Apakah itu salah? Sejatinya tidak sama sekali. Tetapi, yang sangat disayangkan ialah masih banyak kebaikan yang mereka lakukan hanya untuk memperoleh empati dan suara masyarakat (elektabilitas), serta kebaikannya hanya berlaku ketika sampai terpilih saja. Ketika pemilu selesai, selesai juga kebaikan yang mereka lakukan. Seakan-akan menghilang di luar jangkauan, seperti sinyal ketika di atas Gunung Ciremai.
Sebenarnya, jika memang siapapun berencana untuk menjadi pemimpin atau wakil rakyat, maka harus siap dengan konsekuensi melayani rakyat. Ketika rakyat mulai berpendapat dan berbicara, realitanya, masih banyak di antara pemimpin dan wakil rakyat kita yang tidak pernah mendengarkan.
Mereka seakan lupa bahwa ada adagium yang berbunyi "vox populi, vox dei" yang berarti suara rakyat, suara Tuhan. Selain itu, para pemimpin seyogyanya harus tau apa keinginan, permasalahan, dan keluhan rakyatnya. Coba kita sama-sama merenungi puisi yang ditulis oleh Lao Tzu, salah satu tokoh filsafat, penyair, dan pendiri aliran Taoisme dari Cina (Tiongkok).
Datangilah rakyat
Hiduplah bersama mereka
Belajarlah dari mereka
Cintailah mereka
Mulailah dari yang mereka tahu Bangunlah dengan apa yang mereka milik
Ketahuilah pemimpin yang terbaik ialah ketika pekerjaan selesai dan tugas dirampungkan
Serta rakyat berkata, "Kami sendirilah yang mengerjakannya."
Dari puisi di atas, kita dapat mengambil hikmah serta belajar tentang hakikat seorang pemimpin, serta kesadaran bahwa menjadi pemimpin harus banyak berkorban melayani, bukan malah memperkaya diri sendiri. Sudah lupakah mereka dengan sosok Harun al-Rasyid, Umar bin Khattab, Umar bin Abdul Aziz? Yang benar-benar menunjukan karakter sejati seorang pemimpin rakyat, yang melayani, bukan malah mengkhianati atau menyusahkan rakyat. Yang paling saya ingat ialah ketika malam hari Khalifah Umar bin Khatab memastikan turun langsung ke masyarakat, mendengar suara tangisan anak kecil, seketika dia berhenti dan menyelidiki apa sebenarnya yang sedang terjadi.

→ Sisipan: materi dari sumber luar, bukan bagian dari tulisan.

/-- **The weakening tautology** `¬⋁(Φₙ :: Lᵢ) ∨ ⋁(Φₙ :: L_E)` when every member of `Lᵢ` occurs
in `L_E`: an axiom and the structural rule. [Shoenfield 1967, §3.1] [folklore] -/
theorem weakenTaut {Li LE : List (PropForm ℕ)} {Φn : PropForm ℕ} {LF : ℕ} (hD : 10 ≤ D)
    (hΦ : Φn.dd ≤ 4) (hLi : ∀ A ∈ Li, A.dd ≤ 1) (hLE : ∀ A ∈ LE, A.dd ≤ 1)
    (hi : ∀ A ∈ Li, A ∈ LE)
    (hszi : (disjList (Φn :: Li)).size ≤ LF) (hszE : (disjList (Φn :: LE)).size ≤ LF)
    (hB : 16 * LF + 60 ≤ B) :
    BD D B (14 + (Li.length + 2) * (35 + 6 * (LE.length + 2)))
      (disjList (neg (disjList (Φn :: Li)) :: Φn :: LE)) := by
  set Fi := disjList (Φn :: Li) with hFi
  have hdFi : Fi.dd ≤ 4 := dd_cons_le hΦ fun A hA => (hLi A hA).trans (by omega)
  have hdnFi : (neg Fi).dd ≤ 6 := (dd_neg_le_dd_add_two Fi).trans (by omega)
  have a1 : BD D B 1 (disjList (neg Fi :: Φn :: Li)) := by
    rw [disjList_cons]
    exact axB Fi ⟨by rw [dd_disj]; omega, by simp only [size]; omega⟩
  have hsz1 : (disjList (neg Fi :: Φn :: Li)).size ≤ 2 * LF + 2 := by
    rw [size_disjList_cons, size, ← hFi]; omega
  have hszT : (disjList (neg Fi :: Φn :: LE)).size ≤ 2 * LF + 2 := by
    rw [size_disjList_cons, size]; omega
  have a2 := subsetB (L' := neg Fi :: Φn :: LE) a1 (fun A hA => by
      simp only [List.mem_cons] at hA ⊢
      rcases hA with rfl | rfl | hA
      · exact Or.inl rfl
      · exact Or.inr (Or.inl rfl)
      · exact Or.inr (Or.inr (hi A hA))) (p := 6) (fun X hX => by
      simp only [List.mem_cons] at hX
      rcases hX with rfl | rfl | hX
      · exact hdnFi
      · omega
      · exact (hLE X hX).trans (by omega)) (by omega) (by omega)
  refine a2.mono ?_
  simp only [List.length_cons]
  nlinarith [Li.length.zero_le, LE.length.zero_le]

/-- **The final tautology** `¬(¬Φ ∨ ⊥) ∨ ¬Φ` (the empty clause's sequent implies `¬Φ`): axiom,
flattening of the pair, removal of the trailing `⊥`. [Shoenfield 1967, §2.6] [folklore] -/
theorem finalTaut {Φn : PropForm ℕ} (hD : 10 ≤ D) (hΦ : Φn.dd ≤ 4)
    (hB : 16 * Φn.size + 60 ≤ B) :
    BD D B 10 (disj (neg (disjList [Φn])) Φn) := by
  set F0 := disjList [Φn] with hF0
  have hdF0 : F0.dd ≤ 4 := dd_cons_le hΦ (by simp)
  have hdnF0 : (neg F0).dd ≤ 6 := (dd_neg_le_dd_add_two F0).trans (by omega)
  have hszF0 : F0.size = Φn.size + 2 := by
    rw [hF0, size_disjList_cons, size_disjList_nil]
  have a1 : BD D B 1 (disjList [neg F0, Φn]) := by
    rw [disjList_cons]
    exact axB F0 ⟨by rw [dd_disj]; omega, by simp only [size]; omega⟩
  have a2 := consDisjS a1
  have e : disjList [disj (neg F0) Φn] = disj (disj (neg F0) Φn) (const false) := by
    simp [disjList_cons]
  rw [e] at a2
  have a3 := removeBotB a2 (by
      have h1 := dd_neg_le_dd_add_two (disj (neg F0) Φn)
      rw [dd_disj] at h1
      omega) (by simp only [size]; omega)
  exact a3.mono (by omega)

Alhasil, ketika dia sampai tepat di depan pintu rumah yang menjadi sumber tangisan anak kecil tadi, tak terasa, dia meneteskan air mata, dikarnakan melihat peristiwa seorang ibu yang memasak batu untuk mengelabui anaknya supaya lapar yang dirasanya berkurang. Setelah itu, dia langsung bergegas lari, membawa makanan pokok dari gudang penyimpanan (baitul mal), untuk diberikan kepada ibu dan anak tadi.

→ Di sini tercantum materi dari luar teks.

/-!
# DAG node N11 — THEOREM 1 OF [III] ALONG THE WHOLE LARGE-FIELD DIAGONAL AT THE v1.7 `CoPH` RECORD (history-indexed residual 𝐓-weights, director-ym LINES №183 H1ʰ ∕
# №186 (α) ∕ №190): for every level `k ≤ K` the post-𝐑 slot of `ρ_k` at the all-large-field (2.18) index of length `k` HAS THE §2 DICHOTOMY — by induction on `k`, each
# step = dag-n11-d's clause-keyed 𝐓-side step at the v1.7 record (`…NoExpansionDiagonalCoPHSucc`: generic `θ` under the DISPLAYED prefix agreement and generation pins
# on `θ.zhAt p σ_{k+1}`; at the history-blind door of node00-def-K0a's cured family with the pins DISCHARGED) + this seat's Φ-generic clause-level 𝐑-transfer on the live
# line (`…B16RLeafRecord13LiveGenericZS` §0)

Cell `pub-ymgap`, YM-PLAN Track A (HUMAN RULING D-0062), seat `pub-ymgap-dag-n11-e` (g10; R134 fan-out row N11∕s3 «`ThmP245Printed` via `rOperation` from N13's
`ROpLeaf` (pairs with n13-c)»), route `BalabanUVNodes` rev 24∕25 (v1.7 `CoPH` key), helper lane (count-neutral).  [III] = [Balaban1988Convergent], [IV] = [Balaban1989LargeFieldI].
The v1.7 companion of this seat's `…BalabanUVNodesN11DiagonalInductionCoPR` (p536887).

WHY THIS FILE.  Theorem 1 of [III] (p. 262) is the induction «§2 form of `ρ_k` ⇒ 𝐓-image form of `𝐓ρ_k` (Theorem p. 245) ⇒ §2 form of `ρ_{k+1}` (𝐑, p. 244 ∕ [IV])».
Along the diagonal `σ_k := seqAllLargeOfRecord … k` (`Ω_j = Λ_j = ∅`; `(σ_{k+1}).init = σ_k` is dag-n11-d's `init_seqAllLargeOfRecord`) the two arrows compose level by
level.  At v1.7 the residual 𝐓-weight factor is read PER HISTORY (`θ.zhAt p s`), so at a GENERIC `θ : Stage13HParams` the 𝐓-side step (dag-n11-d's
`clause_succ_CoPH_of_provisos_of_clause`) carries, per level, the DISPLAYED prefix agreement `hpre` («the old factors agree», director-ym №186 (2): `ζ0_j`, `quad_j` of
`θ.zhAt p σ_{k+1}` and `θ.zhAt p σ_k` agree for `j < k`), `quad_j(∅) = 0` and the generation-`k` pin on def-T's step weight; at the history-blind door of K0a's cured family
`Stage13HParams.ofHistoryBlind (Stage13RParams.ofCured θ₀)` all of them are discharged (`rfl` ∕ `ZrOfRecord₁₃`), and the v1.6 induction (p536887) IS the v1.7 statement there
by `rfl` (def-T's `rzAt_ofHistoryBlind`, `WtOfRecord₁₃H_ofHistoryBlind`).  The 𝐑-side is this seat's `slotClauseΦ_succ_of_slotTClauseΦ_of_liveSel_of_rstep` (arbitrary
right-hand side, so the history-indexed `sect2Slot … (θ.rzAt p σ) (WtOfRecord₁₃H θ p σ) …` is met by `rfl`).  HENCE:
§1 `diag_slotClause_all_CoPH_of_provisos_of_pins_of_liveSel` — at every `θ : Stage13HParams` with `θ.Provisos₁₃CoPH` (rows `rstep` — the 𝐑-side —, `zetaUnity`, `zhLocal`,
   `measω` — the 𝐓-side), node00-def-T's live-selector clause and `1 ≤ M`, under the DISPLAYED per-level prefix agreements, `quad_j(∅) = 0`, generation pins and
   measurability ∕ uniform bound of the old branch: FOR EVERY `k ≤ K` there are term values `t` and a constant `E` with «`slot_k(σ_k) = 0 ∨ slot_k(σ_k) = 𝐓_k(σ_k)e^{A_k(σ_k)}`
   `dV_k`-a.e. on `supp χ_k(σ_k)`» at the history's residual `θ.rzAt p σ_k`, weights `WtOfRecord₁₃H θ p σ_k` and def-R's support-edition background.
§2 ★★★ `diag_slotClause_all_doorCured_of_provisosCore_of_liveSel` — AT THE DOOR OF K0a's CURED FAMILY from `θ₀.Provisos₁₃Core` (the K0-class conjunct of the presenting
   parameter) + the selector clause + `1 ≤ M` + the displayed old-branch data ONLY — no pin, no prefix hypothesis: the v1.6 induction read at the door;
   `diag_slotClause_succ_forall_terms_doorCured_of_provisosCore_of_liveSel` — above level 0 for EVERY term-value witness; ★★★
   `diag_slotClause_all_doorCured_theta13LiveOfRecord_of_provisosCore` — at the cured door of the witness of record from `Provisos₁₃Core` there (+ old-branch data):
   THEOREM 1's INDUCTION ALONG THE LARGE-FIELD DIAGONAL CLOSED IN KERNEL AT A v1.7 WITNESS, both arrows by name at every level.

HONEST FRAMING.  Count-neutral kernel bookkeeping; an induction over two seats' tree theorems; it covers the ONE no-expansion term of (2.18) per level — every sequence
with some `Ω_j ≠ ∅` is [III] Sect. 1 ∕ §3 ∕ Thm 2 proper (the load-bearing content of (S1ᵀ), NOT here); the dichotomy's zero branch is NOT excluded here; at a generic `θ`
the pins ∕ prefix agreements are DISPLAYED hypotheses on the history's residual (whether print's R-rewritten `ζ` satisfies them off the door is [IV]'s body, unread —
director-ym №186); `hmB ∕ hCB` stay DISPLAYED; nothing of Bałaban asserted; N11 NOT discharged; the K1-class item NOT closed; counts unmoved.  One finite `𝕋⁴_{L^K}`
programme at fixed `ε = L^{−K}`; NOT continuum ∕ OS ∕ mass-gap ∕ Clay.
-/

noncomputable section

Pertanyaannya, apakah masih ada karakter pemimpin kita di Indonesia yang seperti Khalifah Umar bin Khattab? Jika tidak, seharusnya ini dapat menjadi evaluasi bersama dan membuat para pemimpin dan wakil rakyat kita sadar bahwa suatu kebijakan haruslah berpihak kepada masyarakat, bukan malah menindas rakyat (dalam konteks kebijakan apapun).